I shook my head. “Not contagious. Controlled.”

He swallowed hard. “Controlled by what?”

I didn’t answer.

The lights flickered again — not a blink this time, but a slow pulse through the wiring like a heartbeat. Sharon’s head twitched in time, her eyes rolling upward.

Dave stared at her, then at me. “She can feel it coming, can’t she?”

“I believe so,” I said. “And that means we may be running out of time.”

Dave and I immediately jumped into the security truck and drove toward the north entrance gate. As we drove, gravel crunched under the tires. Every second stretched thin.

Then a faint voice broke through static:
“...movement… north sector… incoming vehicles…”

I keyed the radio. “Say again. This is Security One.”

The signal wavered, then returned: “Multiple vehicles on approach. Three cars.”

“That’s them,” I said.

I immediately clicked the open button on the computer, and with a series of beeps, the gate began to crawl open.

Outside, the air felt heavier. The sky dimmed, clouds rolling in like smoke. Birds blanketed the roof of the tanks, still as stone.
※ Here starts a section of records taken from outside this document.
import Summits.QuantumFields.YangMills.Theorems.ColdStartUniversalityLatticeLangevinGaugeTransformPath
import Summits.QuantumFields.YangMills.Theorems.ColdStartUniversalityLatticeLangevinNoiseRotationFiltration
import HarnessLib

/-!
# Route `ColdStartUniversality` (brick «G4(iv-b)», part 1 of gauge covariance in law of the SZZ dynamics):
# the `Ad_h`-ROTATED flat noise and the recombination identity

Helper file (seat `ym-line-csu-p1`, g11; `--supports stmt-QuantumFields-24810`).  For a lattice gauge transformation
`h : Site → G` the `Ad` matrix of `h_x` in the orthonormal basis `Eₙ` of `(M_N(ℂ), Re tr(X Yᴴ))` is the orthogonal real
matrix `R^{(x)}_{mn} = ⟨ρ(h_x) Eₙ ρ(h_x)ᴴ, E_m⟩` (brick G3, `GaugeCovariance.sum_adCoeff_mul_adCoeff`); the **rotated
noise** of a flat lattice noise `W` is `(W^R)^{e,m} = Σₙ R^{(x)}_{mn} W^{e,n}`, `e = (x, i)`.

* `sum_adCoeff_smul_conj`, `sum_adCoeff_mul_conj_apply` — the recombination identity
  `Σ_m R_{mn} (√2 𝐩(E_m) ρ(g)) X C = ρ(g) (√2 𝐩(Eₙ) X) C` (from `Ad`-equivariance of `𝐩`), which is why the
  gauge-transformed Itô integrals against `W^R` sum to the conjugate of the original ones;
* `rho_gaugeTransform` — `ρ((h·U)_e) = ρ(h_x) ρ(U_e) ρ(h_{x+eᵢ})ᴴ`;
* `isFlatBrownian_gaugeRotation` — ★ `W^R` is a flat noise (brick G1 `NoiseRotation.isFlatBrownian_orthogonal` with the
  block-diagonal orthogonal matrix `⊕ₑ R^{(x_e)}`: `sum_blockDiag_mul`, `blockDiag_transpose_mul_self`);
* `natFiltration_gaugeRotation_eq` — ★ `W^R` generates the same raw natural filtration as `W` (brick G4(i));
* `adMatrix_gauge_orthogonal` — the `Ad` matrices of an SU(2) gauge transformation are edgewise orthogonal.

Used by `…GaugeCovariance` (the pathwise transfer `isSolution_gaugeTransform`).  THEOREMS ONLY, [folklore];
RECORD-rung R3 plumbing; no crux or summit is proved; the Yang–Mills mass gap is NOT proved.
-/

set_option autoImplicit false

noncomputable section

namespace Summit.QuantumFields.YangMills.Theorems.ColdStartUniversality.GaugeCovariance

open MeasureTheory ProbabilityTheory Filter Matrix
open scoped NNReal ENNReal BigOperators
open Literature.Probability.Process Literature.MathematicalPhysics.QuantumFieldTheory
open Literature.MathematicalPhysics.QuantumLattice (fundamentalRep fundamentalLatticeRep)

/-! ## The recombination identity (general lattice representation datum) -/

section Algebra

variable {G : Type*} [Group G] [TopologicalSpace G] (r : LatticeRep G)

/-- ★ **The recombination identity behind `Σ_m J'^{e,m} = h_x (Σₙ J^{e,n}) h_yᴴ`**: for the `Ad` coefficients
`R_{mn} = ⟨ρ(g)Eₙρ(g)ᴴ, E_m⟩`, `Σ_m R_{mn} • ((√2 𝐩(E_m) ρ(g)) X C) = ρ(g) ((√2 𝐩(Eₙ)) X 1) C` for all matrices `X, C`
(`Ad`-equivariance of `𝐩` and `ρ(g)ᴴρ(g) = 1`). [folklore] -/
theorem sum_adCoeff_smul_conj (g : G) (n : NoiseIdx r.N) (R : Matrix (NoiseIdx r.N) (NoiseIdx r.N) ℝ)
    (hR : ∀ m n', R m n' = hsForm r.N (r.ρ g * noiseDir n' * (r.ρ g)ᴴ) (noiseDir m))
    (X C : Matrix (Fin r.N) (Fin r.N) ℂ) :
    ∑ m : NoiseIdx r.N, R m n • (((Real.sqrt 2 : ℂ) • (r.lieProj (noiseDir m) * r.ρ g)) * X * C) =
      r.ρ g * (((Real.sqrt 2 : ℂ) • r.lieProj (noiseDir n)) * X * (1 : Matrix (Fin r.N) (Fin r.N) ℂ)) * C := by
  -- `Σ_m R_{mn} • 𝐩(E_m) = ρ(g) 𝐩(Eₙ) ρ(g)ᴴ`
  have hsum : ∑ m : NoiseIdx r.N, R m n • r.lieProj (noiseDir m) = r.ρ g * r.lieProj (noiseDir n) * (r.ρ g)ᴴ := by
    rw [conj_lieProj_noiseDir r g n]
    exact Finset.sum_congr rfl fun m _ => by rw [hR m n]
  calc ∑ m : NoiseIdx r.N, R m n • (((Real.sqrt 2 : ℂ) • (r.lieProj (noiseDir m) * r.ρ g)) * X * C)
      = (Real.sqrt 2 : ℂ) • (((∑ m : NoiseIdx r.N, R m n • r.lieProj (noiseDir m)) * r.ρ g) * X * C) := by
        rw [Finset.sum_mul, Finset.sum_mul, Finset.sum_mul, Finset.smul_sum]
        refine Finset.sum_congr rfl fun m _ => ?_
        rw [Matrix.smul_mul, Matrix.smul_mul, Matrix.smul_mul, Matrix.smul_mul, Matrix.smul_mul, smul_comm]
    _ = (Real.sqrt 2 : ℂ) • (r.ρ g * r.lieProj (noiseDir n) * X * C) := by
        rw [hsum, Matrix.mul_assoc (r.ρ g * r.lieProj (noiseDir n)) ((r.ρ g)ᴴ) (r.ρ g), conjTranspose_mul_rho,
          Matrix.mul_one]
    _ = r.ρ g * (((Real.sqrt 2 : ℂ) • r.lieProj (noiseDir n)) * X * (1 : Matrix (Fin r.N) (Fin r.N) ℂ)) * C := by
        rw [Matrix.mul_one, Matrix.smul_mul, Matrix.mul_smul, Matrix.smul_mul]
        simp only [Matrix.mul_assoc]

/-- Entrywise form of `sum_adCoeff_smul_conj` with complex scalars: `Σ_m R_{mn} · ((√2 𝐩(E_m) ρ(g)) X C)_{ij}
= (ρ(g) ((√2 𝐩(Eₙ)) X 1) C)_{ij}`. [folklore] -/
theorem sum_adCoeff_mul_conj_apply (g : G) (n : NoiseIdx r.N) (R : Matrix (NoiseIdx r.N) (NoiseIdx r.N) ℝ)
    (hR : ∀ m n', R m n' = hsForm r.N (r.ρ g * noiseDir n' * (r.ρ g)ᴴ) (noiseDir m))
    (X C : Matrix (Fin r.N) (Fin r.N) ℂ) (i j : Fin r.N) :
    ∑ m : NoiseIdx r.N, (R m n : ℂ) * (((Real.sqrt 2 : ℂ) • (r.lieProj (noiseDir m) * r.ρ g)) * X * C) i j =
      (r.ρ g * (((Real.sqrt 2 : ℂ) • r.lieProj (noiseDir n)) * X * (1 : Matrix (Fin r.N) (Fin r.N) ℂ)) * C) i j := by
  rw [← sum_adCoeff_smul_conj r g n R hR X C, Matrix.sum_apply]
  refine Finset.sum_congr rfl fun m _ => ?_
  rw [Matrix.smul_apply, Complex.real_smul]

/-- `ρ((h·U)_e) = ρ(h_x) ρ(U_e) ρ(h_{x+eᵢ})ᴴ` (coordinate form of `matrixConfig_gaugeTransform`). [folklore] -/
theorem rho_gaugeTransform {d L : ℕ} (h : Literature.MathematicalPhysics.QuantumFieldTheory.Site d L → G)
    (v : GaugeConfig d L G) (e : Edge d L) :
    r.ρ (gaugeTransform h v e) = r.ρ (h e.1) * r.ρ (v e) * (r.ρ (h (e.1.shift e.2)))ᴴ :=
  congrFun (matrixConfig_gaugeTransform r h v) e

end Algebra

/-! ## The rotated noise: flat, same filtration -/

section Rotation

variable {L : ℕ} [NeZero L] {Ω : Type*} {mΩ : MeasurableSpace Ω} {P : Measure Ω}
  {W : ℝ≥0 → Ω → (Edge 3 L × NoiseIdx 2 → ℝ)}

/-- The block-diagonal lift of edgewise matrices acts edgewise. [folklore] -/
theorem sum_blockDiag_mul (R : Edge 3 L → Matrix (NoiseIdx 2) (NoiseIdx 2) ℝ) (w : Edge 3 L × NoiseIdx 2 → ℝ)
    (p : Edge 3 L × NoiseIdx 2) :
    ∑ q : Edge 3 L × NoiseIdx 2, (Matrix.of fun p q : Edge 3 L × NoiseIdx 2 =>
        if p.1 = q.1 then R p.1 p.2 q.2 else 0) p q * w q = ∑ n : NoiseIdx 2, R p.1 p.2 n * w (p.1, n) := by
  classical
  rw [Fintype.sum_prod_type, Finset.sum_comm]
  refine Finset.sum_congr rfl fun n _ => ?_
  simp only [Matrix.of_apply, ite_mul, zero_mul, Finset.sum_ite_eq, Finset.mem_univ, if_true]

/-- The block-diagonal lift of edgewise orthogonal matrices is orthogonal. [folklore] -/
theorem blockDiag_transpose_mul_self (R : Edge 3 L → Matrix (NoiseIdx 2) (NoiseIdx 2) ℝ)
    (hRo : ∀ e, (R e).transpose * R e = 1) :
    (Matrix.of fun p q : Edge 3 L × NoiseIdx 2 => if p.1 = q.1 then R p.1 p.2 q.2 else 0).transpose *
      (Matrix.of fun p q : Edge 3 L × NoiseIdx 2 => if p.1 = q.1 then R p.1 p.2 q.2 else 0) = 1 := by
  classical
  ext q q'
  rw [Matrix.mul_apply, Matrix.one_apply]
  simp only [Matrix.transpose_apply, Matrix.of_apply]
  rw [Fintype.sum_prod_type]
  -- `Σ_e Σ_m [e = q.1] R e m q.2 · [e = q'.1] R e m q'.2`
  have hinner : ∀ e : Edge 3 L, (∑ m : NoiseIdx 2, (if e = q.1 then R e m q.2 else 0) * (if e = q'.1 then R e m q'.2 else 0)) =
      if e = q.1 then (if e = q'.1 then ((R e).transpose * R e) q.2 q'.2 else 0) else 0 := by
    intro e
    by_cases h1 : e = q.1
    · by_cases h2 : e = q'.1
      · rw [if_pos h1, if_pos h2, Matrix.mul_apply]
        refine Finset.sum_congr rfl fun m _ => ?_
        rw [if_pos h1, if_pos h2, Matrix.transpose_apply]
      · rw [if_pos h1, if_neg h2]
        refine Finset.sum_eq_zero fun m _ => ?_
        rw [if_neg h2, mul_zero]
    · rw [if_neg h1]
      refine Finset.sum_eq_zero fun m _ => ?_
      rw [if_neg h1, zero_mul]
  simp_rw [hinner]
  rw [Finset.sum_ite_eq' Finset.univ q.1]
  simp only [Finset.mem_univ, if_true]
  by_cases h : q.1 = q'.1
  · rw [if_pos h, hRo, Matrix.one_apply]
    by_cases h2 : q.2 = q'.2
    · rw [if_pos h2, if_pos (Prod.ext h h2)]
    · rw [if_neg h2, if_neg (fun hq => h2 (congrArg Prod.snd hq))]
  · rw [if_neg h, if_neg (fun hq => h (congrArg Prod.fst hq))]

/-- ★ **The gauge-rotated noise is flat**: for edgewise orthogonal `R e` (`(R e)ᵀ R e = 1`), the noise
`(t, ω, (e, m)) ↦ Σₙ R e m n · W t ω (e, n)` is a flat Brownian noise. [folklore] -/
theorem isFlatBrownian_gaugeRotation (hW : IsFlatBrownian W P) (R : Edge 3 L → Matrix (NoiseIdx 2) (NoiseIdx 2) ℝ)
    (hRo : ∀ e, (R e).transpose * R e = 1) :
    IsFlatBrownian (fun t ω (p : Edge 3 L × NoiseIdx 2) => ∑ n : NoiseIdx 2, R p.1 p.2 n * W t ω (p.1, n)) P := by
  classical
  have e : (fun t ω (p : Edge 3 L × NoiseIdx 2) => ∑ n : NoiseIdx 2, R p.1 p.2 n * W t ω (p.1, n)) =
      fun t ω p => ∑ q, (Matrix.of fun p q : Edge 3 L × NoiseIdx 2 => if p.1 = q.1 then R p.1 p.2 q.2 else 0) p q *
        W t ω q := by
    funext t ω p
    exact (sum_blockDiag_mul R (W t ω) p).symm
  rw [e]
  exact NoiseRotation.isFlatBrownian_orthogonal hW _ (blockDiag_transpose_mul_self R hRo)

/-- Transport of `natFiltration_orthogonal_eq` along an equality of noises. [folklore] -/
theorem natFiltration_eq_of_eq_orthogonal (hW : IsFlatBrownian W P)
    (Rb : Matrix (Edge 3 L × NoiseIdx 2) (Edge 3 L × NoiseIdx 2) ℝ) (hRb : Rb.transpose * Rb = 1)
    {W' : ℝ≥0 → Ω → (Edge 3 L × NoiseIdx 2 → ℝ)} (hW' : IsFlatBrownian W' P)
    (e : W' = fun t ω i => ∑ j, Rb i j * W t ω j) : hW'.natFiltration = hW.natFiltration := by
  classical
  subst e
  exact NoiseRotation.natFiltration_orthogonal_eq hW Rb hRb

/-- ★ **The gauge-rotated noise generates the same raw natural filtration as `W`.** [folklore] -/
theorem natFiltration_gaugeRotation_eq (hW : IsFlatBrownian W P) (R : Edge 3 L → Matrix (NoiseIdx 2) (NoiseIdx 2) ℝ)
    (hRo : ∀ e, (R e).transpose * R e = 1)
    (hWR : IsFlatBrownian (fun t ω (p : Edge 3 L × NoiseIdx 2) => ∑ n : NoiseIdx 2, R p.1 p.2 n * W t ω (p.1, n)) P) :
    hWR.natFiltration = hW.natFiltration := by
  classical
  refine natFiltration_eq_of_eq_orthogonal hW _ (blockDiag_transpose_mul_self R hRo) hWR ?_
  funext t ω p
  exact (sum_blockDiag_mul R (W t ω) p).symm

omit [NeZero L] in
/-- The `Ad` matrices of an SU(2) gauge transformation are edgewise orthogonal. [folklore] -/
theorem adMatrix_gauge_orthogonal
    (h : Literature.MathematicalPhysics.QuantumFieldTheory.Site 3 L → Matrix.specialUnitaryGroup (Fin 2) ℂ)
    (R : Edge 3 L → Matrix (NoiseIdx 2) (NoiseIdx 2) ℝ)
    (hR : ∀ (e : Edge 3 L) (m n : NoiseIdx (fundamentalLatticeRep 2).N), R e m n =
      hsForm (fundamentalLatticeRep 2).N ((fundamentalLatticeRep 2).ρ (h e.1) * noiseDir n *
        ((fundamentalLatticeRep 2).ρ (h e.1))ᴴ) (noiseDir m)) (e : Edge 3 L) :
    (R e).transpose * R e = 1 := by
  have hRe : R e = Matrix.of fun m n : NoiseIdx (fundamentalLatticeRep 2).N =>
      hsForm (fundamentalLatticeRep 2).N ((fundamentalLatticeRep 2).ρ (h e.1) * noiseDir n *
        ((fundamentalLatticeRep 2).ρ (h e.1))ᴴ) (noiseDir m) := by
    ext m n
    rw [Matrix.of_apply]
    exact hR e m n
  rw [hRe]
  exact adMatrix_transpose_mul_self (fundamentalLatticeRep 2) (h e.1)

end Rotation

end Summit.QuantumFields.YangMills.Theorems.ColdStartUniversality.GaugeCovariance

end
/-- The (34) nine-field linear core from the 𝒯-free one. -/
def toLinOrbit [ℓ : (C.wm V c).LinearStr] (A : LinSmoothCore34 C R12 R34 hA V c) :
    LinOrbitCore34 C R12 R34 hA V c :=
  letI := A.decEq
  { decEq := A.decEq
    kind := A.kind
    lam := A.lam
    hlam := A.hlam
    side := A.side.toLinOrbit (C.TΦc_add_of_linear R12 R34 hA V c) (C.TΦc_smul_of_linear R12 R34 hA V c)
      (C.continuous_TΦc R12 R34 hA V c) }

/-- **Lemma 4.1(c), pair (34), on the END STATE of a linear Weil theta model from the nine 𝒯-free fields alone.** -/
theorem H_occ [ℓ : (C.wm V c).LinearStr] (A : LinSmoothCore34 C R12 R34 hA V c) :
    ∀ (Φ : (ThetaModel.ofRegCarrier (C.rtc R12 R34) hA).SK V c)
      (i : (ThetaModel.ofRegCarrier (C.rtc R12 R34) hA).SigIdx V c),
      (∃ v ∈ ((ThetaModel.ofRegCarrier (C.rtc R12 R34) hA).core V c).hatσ i,
        ((ThetaModel.ofRegCarrier (C.rtc R12 R34) hA).core V c).TΦ Φ v ≠ 0) →
      ((ThetaModel.ofRegCarrier (C.rtc R12 R34) hA).t34 V c).wOccurs i :=
  A.toLinOrbit.H_occ

end LinSmoothCore34

/-- **`Open_occ` (N29 = PerL Lemma 4.1(c) / Thm 3.7 (†), BOTH torus sides) of the END-STATE theta model of a core with
LINEAR Weil theta models, from nine 𝒯-FREE fields per good context and pair** (kind + scalings + `LinSmoothSide`).
No hypothesis mentions the theta kernel, σ̂, N21 or a continuity of Φ ↦ 𝒯_Φ. -/
theorem Open_occ_of_linSmoothCores
    (lin : ∀ {L : CMField} {ι₁ : L →+* ℂ} (V : HermSpace3 L ι₁) (c : SeesawCtx L), (C.wm V c).LinearStr)
    (A12 : ∀ {L : CMField} {ι₁ : L →+* ℂ} (V : HermSpace3 L ι₁) (c : SeesawCtx L),
      (ThetaModel.ofRegCarrier (C.rtc R12 R34) hA).GoodCtx ι₁ c →
        Nonempty (C.LinSmoothCore12 R12 R34 hA V c (ℓ := lin V c)))
    (A34 : ∀ {L : CMField} {ι₁ : L →+* ℂ} (V : HermSpace3 L ι₁) (c : SeesawCtx L),
      (ThetaModel.ofRegCarrier (C.rtc R12 R34) hA).GoodCtx ι₁ c →
        Nonempty (C.LinSmoothCore34 R12 R34 hA V c (ℓ := lin V c))) :
    (ThetaModel.ofRegCarrier (C.rtc R12 R34) hA).Open_occ :=
  fun V c hc => ⟨fun Φ i h => (A12 V c hc).elim fun A => A.H_occ (ℓ := lin V c) Φ i h,
    fun Φ i h => (A34 V c hc).elim fun A => A.H_occ (ℓ := lin V c) Φ i h⟩
import Literature.NumberTheory.Automorphic.AutomorphicRepsGLCuspidalL2Step1Garding
import Literature.NumberTheory.Automorphic.AutomorphicRepsGLCuspidalL2Step1Bump
import HarnessLib

/-!
# Step 1 of Borel–Jacquet 4.6 for `GL_n` from the named literature facts
(assembly of `AutomorphicRepsGL.formsOfL2_ne_bot`)

Topic `NumberTheory/Automorphic`. The named fact `AutomorphicRepsGL.formsOfL2_ne_bot hcpt μ` of
`AutomorphicRepsGLCuspidalL2` (Borel–Jacquet (1979), 4.6, Step 1: an irreducible closed invariant
`Π ≤ L²_cusp(GL_n(K) A_G \ GL_n(𝔸_K))` contains a non-zero automorphic form) was decomposed in
`AutomorphicRepsGLCuspidalL2Step1` into F1a (a non-zero `K_∞`-finite Gårding-fixed vector), F1b
(Gårding smoothness of smoothed `L²`-forms), the basic estimate `(9.13)` and F1d (infinitesimal
character on Gårding vectors), with the assembly `AutomorphicRepsGL.formsOfL2_ne_bot_of` proved
there. Since then

* F1b is PROVED (`AutomorphicRepsGL.isArchSmooth_smoothedForm_holds`,
  `AutomorphicRepsGLCuspidalL2Step1Garding`: differentiation under the integral sign, test
  functions as finite sums of pure tensors);
* F1a is PROVED from the basic estimate, reduction theory and unimodularity
  (`AutomorphicRepsGL.exists_kFinite_garding_fixed_of'`, `AutomorphicRepsGLCuspidalL2Step1KFinite`
  and `AutomorphicRepsGLCuspidalL2Step1Bump`: compact self-adjoint smoothing operators, Bump (1997),
  proof of Thm. 3.2.3, with the `Ad K_∞`-invariant symmetric bumps constructed explicitly).

This file records the resulting assembly `AutomorphicRepsGL.formsOfL2_ne_bot_of_facts`:
**`formsOfL2_ne_bot` follows from four named literature facts**, each a theorem in print —

1. `GLnCuspidalSpectrum.norm_smoothedForm_le_of_isSiegelSetGL n K μ` (the basic estimate for
   smoothed cusp forms on a Siegel set; Garrett (2018), Thm. 7.3.10, Getz–Hahn (2024),
   Prop. 9.6.1 / (9.13));
2. `reductionTheory_gl n K` (reduction theory for `GL_n`; Getz–Hahn (2024), Thm. 2.7.2);
3. `GLn.isMulRightInvariant_of_isHaarMeasure_adelic n K` (`GL_n(𝔸_K)` is unimodular; Getz–Hahn
   (2024), Lemma 3.5.4);
4. `AutomorphicRepsGL.exists_infinitesimalCharacter_garding hcpt μ` (F1d: `Z(𝔤)` acts by a
   character on the Gårding vectors of an irreducible `Π`; Segal–Mautner, Knapp–Vogan (1995),
   Thm. 0.2; Getz–Hahn (2024), proof of Thm. 6.5.1, printed p. 192).

No new definition, no new named fact; everything here is proved.

## References

* A. Borel, H. Jacquet, *Automorphic forms and automorphic representations*, Proc. Sympos. Pure
  Math. 33 (1979), part 1, §4.6 [BorelJacquet1979].
* D. Bump, *Automorphic Forms and Representations* (1997), proofs of Thm. 3.2.2–3.2.3
  (PDF pp. 280–281) [Bump1997].
* J. R. Getz, H. Hahn, *An Introduction to Automorphic Representations*, GTM 300 (2024),
  Prop. 4.2.3, Lemma 9.8.2, proof of Thm. 6.5.1 (printed p. 192) [GetzHahn2024].
-/

open scoped MatrixGroups
open NumberField
open _root_.MeasureTheory

noncomputable section

namespace Literature.NumberTheory.Automorphic

variable {n : ℕ} {K : Type} [Field K] [NumberField K]
  {hcpt : isCompact_glFiniteIntegralLevel n K}
  {μ : Measure (AdelicGroupData.gl n K).automorphicQuotient}
  [(AdelicGroupData.gl n K).IsAutomorphicMeasure μ]

/-- **Step 1 of Borel–Jacquet 4.6 for `GL_n` from the named literature facts.** An irreducible
closed invariant `Π ≤ L²_cusp(GL_n(K) A_G \ GL_n(𝔸_K), μ)` contains a non-zero automorphic form
(`AutomorphicRepsGL.formsOfL2_ne_bot hcpt μ`), granted (1) the basic estimate for smoothed cusp
forms on a Siegel set, (2) reduction theory for `GL_n`, (3) unimodularity of `GL_n(𝔸_K)` and
(4) the infinitesimal character of `Z(𝔤)` on Gårding vectors (F1d): F1a is
`AutomorphicRepsGL.exists_kFinite_garding_fixed_of'` (from (1)–(3)), F1b is
`AutomorphicRepsGL.isArchSmooth_smoothedForm_holds`, and `AutomorphicRepsGL.formsOfL2_ne_bot_of`
assembles. Borel–Jacquet (1979), 4.6; Bump (1997), proof of Thm. 3.2.2 (PDF p. 280); Getz–Hahn
(2024), proof of Thm. 6.5.1 (printed p. 192). [cite: BorelJacquet1979, §4.6] -/
theorem AutomorphicRepsGL.formsOfL2_ne_bot_of_facts
    (hBE : GLnCuspidalSpectrum.norm_smoothedForm_le_of_isSiegelSetGL n K μ)
    (hRT : reductionTheory_gl n K) (hU1 : GLn.isMulRightInvariant_of_isHaarMeasure_adelic n K)
    (h₄ : AutomorphicRepsGL.exists_infinitesimalCharacter_garding hcpt μ) :
    AutomorphicRepsGL.formsOfL2_ne_bot hcpt μ :=
  AutomorphicRepsGL.formsOfL2_ne_bot_of hcpt μ
    (AutomorphicRepsGL.exists_kFinite_garding_fixed_of' n K hBE hRT hU1)
    (AutomorphicRepsGL.isArchSmooth_smoothedForm_holds hcpt μ) hBE hRT h₄

end Literature.NumberTheory.Automorphic
import Literature.Computability.AlgebraicComplexity.AndrewsForbes2022DeterminantalIdeals
import Literature.Computability.AlgebraicComplexity.BideterminantReductionProofs

/-!
# Andrews–Forbes 2022, Theorem 3.8 — PROVED (`AndrewsForbes2022_thm_3_8_holds`)

Discharge of the named fact `AndrewsForbes2022_thm_3_8` (the LOAD-BEARING statement of the val-lit
row AndrewsForbes2022-A, file `AndrewsForbes2022DeterminantalIdeals.lean`): every nonzero
`f ∈ I^det_{n,m,r}` is as border-hard as any `r`-vertex layered ABP for depth-three single-oracle
reductions (characteristic zero bullet), [cite: AndrewsForbes2022, Thm. 3.8].

The proof FOLLOWS THE PRINTED PROOF (p0023:L59–p0024:L45) and assembles three results that are
already theorems of the tree:
* Prop. 3.5 (`AndrewsForbes2022_prop_3_5_holds`, `BideterminantReductionProofs.lean`): a border
  change of variables `ℓ` with `f(ℓ) = ε^q α (K_σ | K_σ)(X) + O(ε^{q+1})`, `σ₁ ≥ r`;
* Lemma 3.7 (`AndrewsForbes2022_lemma_3_7_holds`): homogenisation `ĝ(y, z)` of the ABP;
* Lemma 3.6 (`AndrewsForbes2022_lemma_3_6_holds`): an `r × r` matrix `A(y, z)` of affine forms
  with `det A = 1 + ĝ` and unit leading principal minors.
Then (`Theorem38.*`): `(K_σ | K_σ)(A ⊕ I) = (1 + ĝ)^t` with `t = #{i : σᵢ ≥ r} ≥ 1`
(`bind₁_kBideterminant_extMat`); the old `ε` is replaced by `ε^{D+1}` (`D = deg ĝ ≥ 1`; on
`F((ε))` this is the tree's `epsPow`, on `F(ε)` it is `ratFuncExpand` = `RatFunc.map` of
`Polynomial.expand`, and the two agree: `coe_ratFuncExpand`), the substitution `y ↦ ε y`, `z ↦ ε`
scales the homogeneous `ĝ` by `ε^D` (`bind₁_C_mul_of_isHomogeneous`), the binomial expansion
`(1 + x)^t = 1 + t x + x² W(x)` (`add_pow_eq_remainder`) isolates `ε^{Q+D} α t · g(y)` with
`Q = (D+1) q`, and the top gate `w ↦ (w - ε^Q α)/(ε^{Q+D} α t)` leaves `g + O(ε)`; finally the exact
`f`-oracle is replaced by the `h(·, ε^{N+1})`-oracle (Lemma 2.3 / 3.4 of the paper) using the
order calculus with poles `PolyOrdGE.bind₁_of_totalDegree_le` and `N` large.  The constant case
`D = 0` is the trivial circuit; `r = 0` and `r > min(n, m)` are vacuous.

Honest framing: a discharge of typed literature (net debt −1); VP ≠ VNP is NOT proved and nothing
here is progress on it.

## References
* [AndrewsForbes2022] R. Andrews, M. A. Forbes, *Ideals, determinants, and straightening:
  proving and using lower bounds for polynomial ideals*, STOC 2022, arXiv:2112.00792 — Thm. 3.8
  (proof p. 23–24), Lemma 2.3, Prop. 3.5, Lemmas 3.6–3.7.
-/

noncomputable section

open MvPolynomial Matrix
open scoped RatFunc LaurentSeries Polynomial

namespace Literature.Computability.AlgebraicComplexity

namespace Theorem38


variable {F : Type*} [Field F]

/-! #### `ε ↦ ε^{N+1}` and orders -/

/-- Proof step of Thm. 3.8 (`coeff_epsPow_mul`). [cite: AndrewsForbes2022, Thm. 3.8 (proof)] -/
theorem coeff_epsPow_mul (N : ℕ) (x : LaurentSeries F) (i : ℤ) :
    (epsPow F N x).coeff (((N : ℤ) + 1) * i) = x.coeff i := by
  rw [epsPow, HahnSeries.embDomainRingHom_apply]
  exact HahnSeries.embDomain_coeff (a := i)

/-- Proof step of Thm. 3.8 (`coeff_epsPow_eq_zero`). [cite: AndrewsForbes2022, Thm. 3.8 (proof)] -/
theorem coeff_epsPow_eq_zero (N : ℕ) (x : LaurentSeries F) {j : ℤ}
    (hj : ∀ i, j ≠ ((N : ℤ) + 1) * i) : (epsPow F N x).coeff j = 0 := by
  rw [epsPow, HahnSeries.embDomainRingHom_apply]
  refine HahnSeries.embDomain_notin_range ?_
  rintro ⟨i, rfl⟩
  exact hj i rfl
I stepped between the gate sensors to keep the gate open as I waved them all in. Alex led the way, eyes wide, knuckles gripping tight around the wheel. Cami sat in the passenger seat, turned halfway around, keeping Marie and Gabriel calm in the back.

“Come on,” I said, motioning. “Drive straight in.”

She did.

Dave followed them through with the others and locked the gate, pressing the button in the guard shack.

For a moment, no one spoke. The silence pressed close again — thick and waiting.

Then a low vibration rolled through the ground, soft and distant, like the earth clearing its throat.

I looked at my watch.

3:58. Two minutes to the top of the hour.